Intralesional chemotherapy is estimated to result in the resolution of between 88% and 95% of solitary keratoacanthomas.2 Methotrexate and 5-FU are the main drugs used,3 although bleomycin and interferon-α have also been used. Lesions appear to resolve sooner with intralesional 5-FU, but these injections are less well tolerated and are associated with a higher rate of local complications, such as skin necrosis, which has not been observed with methotrexate.2–4

Methotrexate exerts an antiproliferative effect by blocking the synthesis of tetrahydrofolate, which is needed for the synthesis of nucleotides and thus nucleic acids.5 Uptake is greater in cells with a high mitotic index, suggesting that intralesional methotrexate might be more effective in recent-onset keratoacanthomas during the rapid growth phase. Intralesional methotrexate is associated with a reduced risk of adverse effects, but should be administered with caution in patients with kidney failure due to the risk of systemic complications (mainly pancytopenia).

There is no consensus regarding optimal doses or treatment schedules for the use of intralesional methotrexate in the treatment of keratoacanthoma. Several protocols are described in the literature, and most involve the administration of injections every 1, 2, or 4 weeks.3,4,6 Number of injections and maximum doses also vary, with most studies reporting a mean of 2 or 3 injections and a maximum of 4 or 5 sessions.

Intralesional methotrexate can be used as a definitive or neoadjuvant treatment prior to surgery. Moss et al.6 described a series of 157 keratoacanthomas treated with intralesional methotrexate or conventional surgery. Eighty-four lesions were treated surgically and 77 with intralesional methotrexate.

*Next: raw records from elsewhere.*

/-- `∑_{m,n} ā_m a_n w (conj (F m) F n) = w ‖∑_n a_n F n‖²`. [folklore] -/
theorem sum_sum_weight_eq (D : Finset ℕ) (a : ℕ → ℂ) (F : ℕ → ℂ) (w : ℂ) :
    ∑ m ∈ D, ∑ n ∈ D, conj (a m) * a n * (w * conj (F m) * F n) = w * (((‖∑ n ∈ D, a n * F n‖ ^ 2 : ℝ)) : ℂ) := by
  rw [normSq_sum_eq, Finset.mul_sum]
  refine Finset.sum_congr rfl fun m _ => ?_
  rw [Finset.mul_sum]
  refine Finset.sum_congr rfl fun n _ => ?_
  ring

/-- `∑_{m,n ∼ N} ā_m a_n (δ_{mn} d) = d ‖a‖²`. [folklore] -/
theorem sum_sum_ite_const (N : ℝ) (a : ℕ → ℂ) (d : ℂ) :
    ∑ m ∈ dyadic N, ∑ n ∈ dyadic N, conj (a m) * a n * (if m = n then d else 0) = d * (l2 N a : ℂ) := by
  rw [← sum_sum_ite_eq_l2, Finset.mul_sum]
  refine Finset.sum_congr rfl fun m _ => ?_
  rw [Finset.mul_sum]
  refine Finset.sum_congr rfl fun n _ => ?_
  split_ifs <;> ring

/-- **The spectral side is dominated by the diagonal and the Kloosterman side** (multiply the formula by
`ā_m a_n`, sum over `N < m, n ≤ 2N`, use positivity; [DeshouillersIwaniec1982, p. 260 (5.5)]):
for any finite sets `F`, `Fe` of forms,
`Σ_{f∈F} h_K(t_f)|Σ a P f|²/ch(πt_f) + Σ_{f∈Fe} h_K(iy_f)|Σ a Pe f|²/cos(πy_f) + Σ_𝔠 (1/4π)∫ h_K|Σ a PE|²/ch
  ≤ h₀(K)‖a‖²/(4π) + Σ_c ‖T_c‖`. [cite: DeshouillersIwaniec1982, §5.3 (5.5)] -/
theorem specSide_le {ι : Type*} {tf : ι → ℝ} {P : ι → ℕ → ℂ} {ιe : Type*} {y : ιe → ℝ} {Pe : ιe → ℕ → ℂ}
    {nc : ℕ} {PE : Fin nc → ℝ → ℕ → ℂ} {r : ℕ} (hfam : KuzGaussFamily ι tf P ιe y Pe nc PE r)
    {K : ℝ} (hK : 1 ≤ K) {N : ℝ} (hN : 0 ≤ N) (a : ℕ → ℂ) (hT : Summable fun c => ‖Tc r K N a c‖)
    (F : Finset ι) (Fe : Finset ιe) :
    (∀ 𝔠, Integrable (fun t => hGauss K t / Real.cosh (π * t) * ‖∑ n ∈ dyadic N, a n * PE 𝔠 t n‖ ^ 2)) ∧
    ∑ f ∈ F, hGauss K (tf f) / Real.cosh (π * tf f) * ‖∑ n ∈ dyadic N, a n * P f n‖ ^ 2 +
      ∑ f ∈ Fe, hGaussExc K (y f) / Real.cos (π * y f) * ‖∑ n ∈ dyadic N, a n * Pe f n‖ ^ 2 +
      ∑ 𝔠, 1 / (4 * π) * ∫ t, hGauss K t / Real.cosh (π * t) * ‖∑ n ∈ dyadic N, a n * PE 𝔠 t n‖ ^ 2 ≤
      hZero K / (4 * π) * l2 N a + ∑' c, ‖Tc r K N a c‖ := by
  obtain ⟨hy, hf⟩ := hfam
  have hπ := Real.pi_pos
  -- notation
  set D := dyadic N with hD
  set wM : ι → ℝ := fun f => hGauss K (tf f) / Real.cosh (π * tf f) with hwM
  set wX : ιe → ℝ := fun f => hGaussExc K (y f) / Real.cos (π * y f) with hwX
  set wE : ℝ → ℝ := fun t => hGauss K t / Real.cosh (π * t) with hwE
  set FM : ℕ → ℕ → ι → ℂ := fun m n f => (wM f : ℂ) * conj (P f m) * P f n with hFM
  set FX : ℕ → ℕ → ιe → ℂ := fun m n f => (wX f : ℂ) * conj (Pe f m) * Pe f n with hFX
  set FE : ℕ → ℕ → Fin nc → ℝ → ℂ := fun m n 𝔠 t => (wE t : ℂ) * conj (PE 𝔠 t m) * PE 𝔠 t n with hFE
  have hmem : ∀ {m}, m ∈ D → 1 ≤ m := fun hm => pos_of_mem_dyadic hN hm
  -- the formula for `m, n ∈ D`
  have hform : ∀ m ∈ D, ∀ n ∈ D, Summable (FM m n) ∧ Summable (FX m n) ∧ (∀ 𝔠, Integrable (FE m n 𝔠)) ∧
      (∑' f, FM m n f) + (∑' f, FX m n f) + ∑ 𝔠, (1 / (4 * π) : ℂ) * ∫ t, FE m n 𝔠 t =
        (if m = n then ((hZero K / (4 * π) : ℝ) : ℂ) else 0) + ∑' c, kuzTerm r K m n c := by
    intro m hm n hn
    obtain ⟨vM, vX, hM, hX, hI, hEq⟩ := hf K hK m n (hmem hm) (hmem hn)
    refine ⟨hM.summable, hX.summable, hI, ?_⟩
    rw [hM.tsum_eq, hX.tsum_eq]
    exact hEq
  -- (1) the three spectral pieces summed against `ā_m a_n`
  have hsumM : HasSum (fun f => (wM f : ℂ) * (((‖∑ n ∈ D, a n * P f n‖ ^ 2 : ℝ)) : ℂ))
      (∑ m ∈ D, ∑ n ∈ D, conj (a m) * a n * ∑' f, FM m n f) := by
    have h := hasSum_sum (s := D) fun m hm => hasSum_sum (s := D) fun n hn =>
      ((hform m hm n hn).1.hasSum).mul_left (conj (a m) * a n)
    have hfun : (fun f => ∑ m ∈ D, ∑ n ∈ D, conj (a m) * a n * FM m n f) =
        fun f => (wM f : ℂ) * (((‖∑ n ∈ D, a n * P f n‖ ^ 2 : ℝ)) : ℂ) := by
      funext f; simp only [hFM]; exact sum_sum_weight_eq D a (P f) (wM f)
    rwa [hfun] at h
  have hsumX : HasSum (fun f => (wX f : ℂ) * (((‖∑ n ∈ D, a n * Pe f n‖ ^ 2 : ℝ)) : ℂ))
      (∑ m ∈ D, ∑ n ∈ D, conj (a m) * a n * ∑' f, FX m n f) := by
    have h := hasSum_sum (s := D) fun m hm => hasSum_sum (s := D) fun n hn =>
      ((hform m hm n hn).2.1.hasSum).mul_left (conj (a m) * a n)
    have hfun : (fun f => ∑ m ∈ D, ∑ n ∈ D, conj (a m) * a n * FX m n f) =
        fun f => (wX f : ℂ) * (((‖∑ n ∈ D, a n * Pe f n‖ ^ 2 : ℝ)) : ℂ) := by
      funext f; simp only [hFX]; exact sum_sum_weight_eq D a (Pe f) (wX f)
    rwa [hfun] at h
  -- Eisenstein: the paired integrand and its integrability
  set gC : Fin nc → ℝ → ℂ := fun 𝔠 t => ∑ m ∈ D, ∑ n ∈ D, conj (a m) * a n * FE m n 𝔠 t with hgC
  set g : Fin nc → ℝ → ℝ := fun 𝔠 t => wE t * ‖∑ n ∈ D, a n * PE 𝔠 t n‖ ^ 2 with hg
  have hgCint : ∀ 𝔠, Integrable (gC 𝔠) := fun 𝔠 =>
    integrable_finsetSum _ fun m hm => integrable_finsetSum _ fun n hn => ((hform m hm n hn).2.2.1 𝔠).const_mul _
  have hgC_eq : ∀ 𝔠 t, gC 𝔠 t = ((g 𝔠 t : ℝ) : ℂ) := by
    intro 𝔠 t
    simp only [hgC, hg, hFE]
    rw [sum_sum_weight_eq D a (PE 𝔠 t) (wE t)]
    push_cast; ring
  have hgint : ∀ 𝔠, Integrable (g 𝔠) := by
    intro 𝔠
    have h := (hgCint 𝔠).re
    refine h.congr (Eventually.of_forall fun t => ?_)
    simp only []
    rw [hgC_eq]; simp
  have hEis : ∀ 𝔠, ∑ m ∈ D, ∑ n ∈ D, conj (a m) * a n * ((1 / (4 * π) : ℂ) * ∫ t, FE m n 𝔠 t) =
      (1 / (4 * π) : ℂ) * (((∫ t, g 𝔠 t : ℝ)) : ℂ) := by
    intro 𝔠
    have hcomm := (Complex.ofRealCLM.integral_comp_comm (hgint 𝔠)).symm
    simp only [Complex.ofRealCLM_apply] at hcomm
    rw [hcomm]
    have : (∫ t, ((g 𝔠 t : ℝ) : ℂ)) = ∫ t, gC 𝔠 t := integral_congr_ae (Eventually.of_forall fun t => (hgC_eq 𝔠 t).symm)
    rw [this, hgC, integral_finsetSum _ fun m hm => integrable_finsetSum _ fun n hn => ((hform m hm n hn).2.2.1 𝔠).const_mul _,
      Finset.mul_sum]
    refine Finset.sum_congr rfl fun m hm => ?_
    rw [integral_finsetSum _ fun n hn => ((hform m hm n hn).2.2.1 𝔠).const_mul _, Finset.mul_sum]
    refine Finset.sum_congr rfl fun n hn => ?_
    rw [integral_const_mul]; ring
  -- (2) the right-hand side summed
  have hdiag : ∑ m ∈ D, ∑ n ∈ D, conj (a m) * a n * (if m = n then ((hZero K / (4 * π) : ℝ) : ℂ) else 0) =
      ((hZero K / (4 * π) : ℝ) : ℂ) * (l2 N a : ℂ) := sum_sum_ite_const N a _
  have hkloo : ∑ m ∈ D, ∑ n ∈ D, conj (a m) * a n * ∑' c, kuzTerm r K m n c = ∑' c, Tc r K N a c := by
    have hs : ∀ m n, Summable fun c => conj (a m) * a n * kuzTerm r K m n c := fun m n =>
      (summable_kuzTerm r hK m n).mul_left _
    simp_rw [← tsum_mul_left]
    rw [show (∑ m ∈ D, ∑ n ∈ D, ∑' c, conj (a m) * a n * kuzTerm r K m n c) =
        ∑ m ∈ D, ∑' c, ∑ n ∈ D, conj (a m) * a n * kuzTerm r K m n c from
      Finset.sum_congr rfl fun m _ => (Summable.tsum_finsetSum (fun n _ => hs m n)).symm]
    rw [← Summable.tsum_finsetSum (fun m _ => summable_sum fun n _ => hs m n)]
    rfl
  -- (3) sum the formula
  set VM := ∑ m ∈ D, ∑ n ∈ D, conj (a m) * a n * ∑' f, FM m n f with hVM
  set VX := ∑ m ∈ D, ∑ n ∈ D, conj (a m) * a n * ∑' f, FX m n f with hVX
  have hidentity : VM + VX + ∑ 𝔠, (1 / (4 * π) : ℂ) * (((∫ t, g 𝔠 t : ℝ)) : ℂ) =
      ((hZero K / (4 * π) : ℝ) : ℂ) * (l2 N a : ℂ) + ∑' c, Tc r K N a c := by
    have h := Finset.sum_congr rfl fun m hm => Finset.sum_congr rfl fun n hn =>
      congrArg (fun z => conj (a m) * a n * z) (hform m hm n hn).2.2.2
    -- `h : Σ Σ ā a (LHS) = Σ Σ ā a (RHS)`
    simp only [mul_add, Finset.sum_add_distrib] at h
    rw [hdiag, hkloo] at h
    rw [← h, hVM, hVX]
    congr 1
    have hswap : (∑ m ∈ D, ∑ n ∈ D, conj (a m) * a n * ∑ 𝔠 : Fin nc, (1 / (4 * π) : ℂ) * ∫ t, FE m n 𝔠 t) =
        ∑ 𝔠 : Fin nc, ∑ m ∈ D, ∑ n ∈ D, conj (a m) * a n * ((1 / (4 * π) : ℂ) * ∫ t, FE m n 𝔠 t) := by
      calc (∑ m ∈ D, ∑ n ∈ D, conj (a m) * a n * ∑ 𝔠 : Fin nc, (1 / (4 * π) : ℂ) * ∫ t, FE m n 𝔠 t)
          = ∑ m ∈ D, ∑ n ∈ D, ∑ 𝔠 : Fin nc, conj (a m) * a n * ((1 / (4 * π) : ℂ) * ∫ t, FE m n 𝔠 t) := by
            simp_rw [Finset.mul_sum]
        _ = ∑ m ∈ D, ∑ 𝔠 : Fin nc, ∑ n ∈ D, conj (a m) * a n * ((1 / (4 * π) : ℂ) * ∫ t, FE m n 𝔠 t) :=
            Finset.sum_congr rfl fun m _ => Finset.sum_comm
        _ = _ := Finset.sum_comm
    rw [hswap]
    exact Finset.sum_congr rfl fun 𝔠 _ => (hEis 𝔠).symm
  -- (4) real parts and positivity
  have hreM : HasSum (fun f => ((wM f : ℂ) * (((‖∑ n ∈ D, a n * P f n‖ ^ 2 : ℝ)) : ℂ)).re) VM.re :=
    Complex.hasSum_re hsumM
  have hreX : HasSum (fun f => ((wX f : ℂ) * (((‖∑ n ∈ D, a n * Pe f n‖ ^ 2 : ℝ)) : ℂ)).re) VX.re :=
    Complex.hasSum_re hsumX
  simp_rw [← Complex.ofReal_mul, Complex.ofReal_re] at hreM hreX
  have hwM0 : ∀ f, 0 ≤ wM f := fun f => div_nonneg (hGauss_nonneg K _) (Real.cosh_pos _).le
  have hwX0 : ∀ f, 0 ≤ wX f := by
    intro f
    obtain ⟨h0, h4⟩ := hy f
    have hcos : 0 < Real.cos (π * y f) := Real.cos_pos_of_mem_Ioo ⟨by nlinarith, by nlinarith⟩
    exact div_nonneg (le_trans (by positivity) (hKexc_ge (K := K) h0 h4)) hcos.le
  have hFle : ∑ f ∈ F, wM f * ‖∑ n ∈ D, a n * P f n‖ ^ 2 ≤ VM.re := by
    exact sum_le_hasSum F (fun f _ => mul_nonneg (hwM0 f) (sq_nonneg _)) hreM
  have hFele : ∑ f ∈ Fe, wX f * ‖∑ n ∈ D, a n * Pe f n‖ ^ 2 ≤ VX.re := by
    exact sum_le_hasSum Fe (fun f _ => mul_nonneg (hwX0 f) (sq_nonneg _)) hreX
  have hEre : (∑ 𝔠, (1 / (4 * π) : ℂ) * (((∫ t, g 𝔠 t : ℝ)) : ℂ)).re = ∑ 𝔠, 1 / (4 * π) * ∫ t, g 𝔠 t := by
    rw [Complex.re_sum]
    refine Finset.sum_congr rfl fun 𝔠 _ => ?_
    rw [show (1 / (4 * π) : ℂ) = ((1 / (4 * π) : ℝ) : ℂ) by push_cast; ring, ← Complex.ofReal_mul, Complex.ofReal_re]
  have hRre : (((hZero K / (4 * π) : ℝ) : ℂ) * (l2 N a : ℂ) + ∑' c, Tc r K N a c).re ≤
      hZero K / (4 * π) * l2 N a + ∑' c, ‖Tc r K N a c‖ := by
    rw [Complex.add_re, ← Complex.ofReal_mul, Complex.ofReal_re]
    gcongr
    exact (Complex.re_le_norm _).trans (norm_tsum_le_tsum_norm hT)
  have hkey := congrArg Complex.re hidentity
  rw [Complex.add_re, Complex.add_re, hEre] at hkey
  refine ⟨hgint, ?_⟩
  calc ∑ f ∈ F, wM f * ‖∑ n ∈ D, a n * P f n‖ ^ 2 + ∑ f ∈ Fe, wX f * ‖∑ n ∈ D, a n * Pe f n‖ ^ 2 +
        ∑ 𝔠, 1 / (4 * π) * ∫ t, g 𝔠 t
      ≤ VM.re + VX.re + ∑ 𝔠, 1 / (4 * π) * ∫ t, g 𝔠 t := by gcongr
    _ = (((hZero K / (4 * π) : ℝ) : ℂ) * (l2 N a : ℂ) + ∑' c, Tc r K N a c).re := hkey
    _ ≤ _ := hRre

The respective cure rates were 100% and 88%. Clinical outcomes were excellent and no adverse effects were reported. Martorell et al.7 conducted a clinical study involving 25 patients to assess the efficacy of methotrexate prior to surgery in the treatment of keratoacanthomas. A single injection of intralesional methotrexate in the treatment arm led to a mean reduction of 1.3cm in the largest tumor diameter. This facilitated surgery and resulted in better functional and cosmetic outcomes compared with surgery only. Bergón et al.8 conducted a prospective observational study analyzing histologic features of 65 keratoacanthomas treated with intralesional methotrexate. They included nonresponders and patients who achieved a complete or partial response. The histologic findings included an inflammatory lymphohistiocytic reaction with foreign body-type giant cells and local fibrosis made up of fine bands of collagen, similar to those seen in normal dermis. This residual fibrosis was associated with good cosmetic outcomes.

Intralesional methotrexate is a safe, effective option for the definitive or neoadjuvant treatment of solitary keratoacanthomas in selected patients, primarily patients at high surgical risk or with difficult-to-access or cosmetically challenging lesions. In the absence of standardized protocols detailing optimal doses and treatment schedules, we propose successive injections of methotrexate 20mg/0.8mL every 2 weeks, with a maximum of 4 doses. We also recommend clinical evaluation 2 weeks after the second dose and surgical removal for histologic examination in nonresponders. The main limitation of our study was the short follow-up time after completion of treatment.